DeSantis might be the best-case-scenario candidate to face Trump, Miller says, but he would have to demonstrate that he can take blows from Trump. Even though Sen. Marco Rubio was forceful and Sen. Ted Cruz was a skillful politician, they both lost the nomination to Trump.

“You need Trump’s supporters to win the election,” says Miller, author of A Conspiratorial Life: Robert Welch, the John Birch Society, and the Revolution of American Conservatism.

But Trump supporters follow him and him alone, Miller says. That is the problem, because it is not really ideological, it is a real personal loyalty, akin to fame adherence. 

“How do you dislodge that?” Miller says.

The only way he sees that happening is if Republicans consistently make the case that he has lost in 2018, 2020 and 2022.

“People may not be able to be swayed. That is a big chunk of the GOP base. But it is not most voters,” Panagopolus says. 

Trump can create some problems for the Republicans both in the primaries and in the next presidential election, Panagopoulos says. If Trump decides to run as an independent, it would likely siphon enough votes from the Republican nominee to result in a Democratic victory. If the GOP embraces his candidacy and nominates Trump again, they still risk losing 2024 presidential elections.

Another problem within the GOP is election deniers, Miller says. He was relieved to see last week that many of them lost in the 2022 midterms, but some of them did win and they possess considerable control in the party.

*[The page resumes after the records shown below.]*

/-- **Registered helper `splitDeficitRung0_eventCount_le` — the splitting count versus the thin shell
and the product functional, in expectation** (stmt-AtomisticToContinuum-9235, line
`quartic-schur-ledger`, input of `stub_quarticSplitDeficitRung0`): for `0 < σ < 1/2`, every local Gibbs
law, every flow, `E, η > 0` and every window `(s, t]`,
`eventCount (s,t] (splitEvent E) ≤ E[CPS(𝟙_thin(vᵢ⁺,vⱼ⁺))] + (N+1)/(ηE²) · E[CPS((N+1)⁻¹ 2‖vᵢ⁺‖²‖vⱼ⁺‖²)]`
(`c5sd_eventSum_le` a.e. on the conull good set; the product functional is a.e.-measurable,
`c5sd_aemeasurable_collisionPairSum`). [folklore] -/
theorem splitDeficitRung0_eventCount_le : ∀ (σ : ℝ), 0 < σ → σ < 1 / 2 → ∀ (a₀ θ₀ : T3 → ℝ) (u₀ : T3 → V3) (N : ℕ) (Φ : Flow σ N) (E η : ℝ), 0 < E → 0 < η → ∀ (s t : ℝ), eventCount σ a₀ θ₀ u₀ N Φ s t (splitEvent E) ≤ (∫⁻ z, Φ.collisionPairSum (Set.Ioc s t) (fun _ w i j => {p : V3 × V3 | E < ‖p.1‖ ^ 2 + ‖p.2‖ ^ 2 ∧ ‖p.1‖ ^ 2 + ‖p.2‖ ^ 2 < (1 + η) * E}.indicator (fun _ => (1 : ℝ≥0∞)) ((w i).2, (w j).2)) z ∂(localGibbsLaw σ a₀ u₀ θ₀ N Φ)) + ENNReal.ofReal (((N + 1 : ℕ) : ℝ) / (η * E ^ 2)) * ∫⁻ z, Φ.collisionPairSum (Set.Ioc s t) (fun _ w i j => ENNReal.ofReal (((N + 1 : ℕ) : ℝ)⁻¹ * (2 * (‖(w i).2‖ ^ 2 * ‖(w j).2‖ ^ 2)))) z ∂(localGibbsLaw σ a₀ u₀ θ₀ N Φ) := by
  intro σ hσ hσ2 a₀ θ₀ u₀ N Φ E η hE hη s t
  have hgood := ae_mem_good_localGibbsLaw σ a₀ u₀ θ₀ N Φ
  have hgm : ∀ i j : Fin (N + 1), Measurable fun w : Config (N + 1) (Fin 3) T3 =>
      ENNReal.ofReal (((N + 1 : ℕ) : ℝ)⁻¹ * (2 * (‖(w i).2‖ ^ 2 * ‖(w j).2‖ ^ 2))) :=
    fun i j => (((((measurable_pi_apply i).snd.norm.pow_const 2).mul
      ((measurable_pi_apply j).snd.norm.pow_const 2)).const_mul 2).const_mul _).ennreal_ofReal
  have hmeas : AEMeasurable (Φ.collisionPairSum (Ioc s t) (fun _ w i j =>
      ENNReal.ofReal (((N + 1 : ℕ) : ℝ)⁻¹ * (2 * (‖(w i).2‖ ^ 2 * ‖(w j).2‖ ^ 2)))))
      (localGibbsLaw σ a₀ u₀ θ₀ N Φ) :=
    c5sd_aemeasurable_collisionPairSum hσ hσ2 a₀ θ₀ u₀ Φ
      (fun w i j => ENNReal.ofReal (((N + 1 : ℕ) : ℝ)⁻¹ * (2 * (‖(w i).2‖ ^ 2 * ‖(w j).2‖ ^ 2))))
      hgm s t
  have hle : ∀ᵐ z ∂(localGibbsLaw σ a₀ u₀ θ₀ N Φ), eventSum Φ s t (splitEvent E) z ≤
      Φ.collisionPairSum (Ioc s t) (fun _ w i j =>
          {p : V3 × V3 | E < ‖p.1‖ ^ 2 + ‖p.2‖ ^ 2 ∧ ‖p.1‖ ^ 2 + ‖p.2‖ ^ 2 < (1 + η) * E}.indicator
            (fun _ => (1 : ℝ≥0∞)) ((w i).2, (w j).2)) z +
        ENNReal.ofReal (((N + 1 : ℕ) : ℝ) / (η * E ^ 2)) *
          Φ.collisionPairSum (Ioc s t) (fun _ w i j =>
            ENNReal.ofReal (((N + 1 : ℕ) : ℝ)⁻¹ * (2 * (‖(w i).2‖ ^ 2 * ‖(w j).2‖ ^ 2)))) z :=
    hgood.mono fun z hz => c5sd_eventSum_le Φ hz hE hη s t
  refine (lintegral_mono_ae hle).trans (le_of_eq ?_)
  rw [lintegral_add_right' _ (hmeas.const_mul _), lintegral_const_mul'' _ hmeas]

/-! ### The bridge from the routes' inline form -/

/-- On the good set, the routes' inline `∑ᶠ`-over-collision-times functional of a mark `g(y, i, j)` is
the collision pair sum of `g` along the flow (the orbit stays in the hard-sphere domain, where the sum
over the ordered contact pairs is the guarded double sum, `sum_contactPairs_eq`). [folklore] -/
theorem c5sd_finsum_eq_collisionPairSum {d X : Type*} [Fintype d] [MeasureSpace X]
    [TopologicalSpace X] {G : Geometry d X} {ε : ℝ} {n : ℕ} {M : Type*} [AddCommMonoid M]
    (Φ : HardSphereFlow G ε n) {z : Config n d X} (hz : z ∈ Φ.good) (S : Set ℝ)
    (g : Config n d X → Fin n → Fin n → M) :
    (∑ᶠ τ ∈ collisionTimes G ε (fun r => Φ.flow r z) ∩ S, ∑ i : Fin n, ∑ j : Fin n,
        if i = j then (0 : M) else (contactSet G n ε i j).indicator (fun y => g y i j) (Φ.flow τ z)) =
      Φ.collisionPairSum S (fun _ w i j => g w i j) z := by
  unfold HardSphereFlow.collisionPairSum Literature.Analysis.FluidPDE.collisionPairSum
  refine finsum_mem_congr rfl fun τ _ => ?_
  have hy : Φ.flow τ z ∈ hardSphereDomain G n ε := (Φ.isTrajectory z hz).mem τ
  rw [sum_contactPairs_eq hy]
  refine Finset.sum_congr rfl fun i _ => Finset.sum_congr rfl fun j _ => ?_
  by_cases hij : i = j
  · simp [hij]
  · by_cases hc : ‖G.sepVec (Φ.flow τ z i).1 (Φ.flow τ z j).1‖ = ε
    · have hmem : Φ.flow τ z ∈ contactSet G n ε i j := mem_contactSet.2 ⟨hy, hc⟩
      simp [hij, hc, Set.indicator_of_mem hmem]
    · have hnmem : Φ.flow τ z ∉ contactSet G n ε i j := fun h => hc (mem_contactSet.1 h).2
      simp [hij, hc, Set.indicator_of_notMem hnmem]

end Summit.AtomisticToContinuum.HydrodynamicLimit.Theorems.QuarticSchurLedger

end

“This is a brand new thing that people reject elections,” he says, noting that the belief in the legitimacy of elections is foundational for a democracy. “I would like to see complete rejection of people who deny reality.”

It will take at least the next election cycle to replace them, Miller says, while he would like both parties to focus on American democracy.

While Republicans decide whether they want to be the party of Donald Trump, Democrats need to continue to deliver on the priorities that they were elected to deliver for the American people, Panagopoulos says, and to communicate their achievements in a way that convinces voters that their policies are in their best interests.

“Much of this has to do with the performance of the economy and presidential approval,” he says.

Although President Biden has indicated that he intends to run in 2024, the Democratic Party needs to develop a bench of viable contenders for the presidency and other high profile offices across the country as well, he says.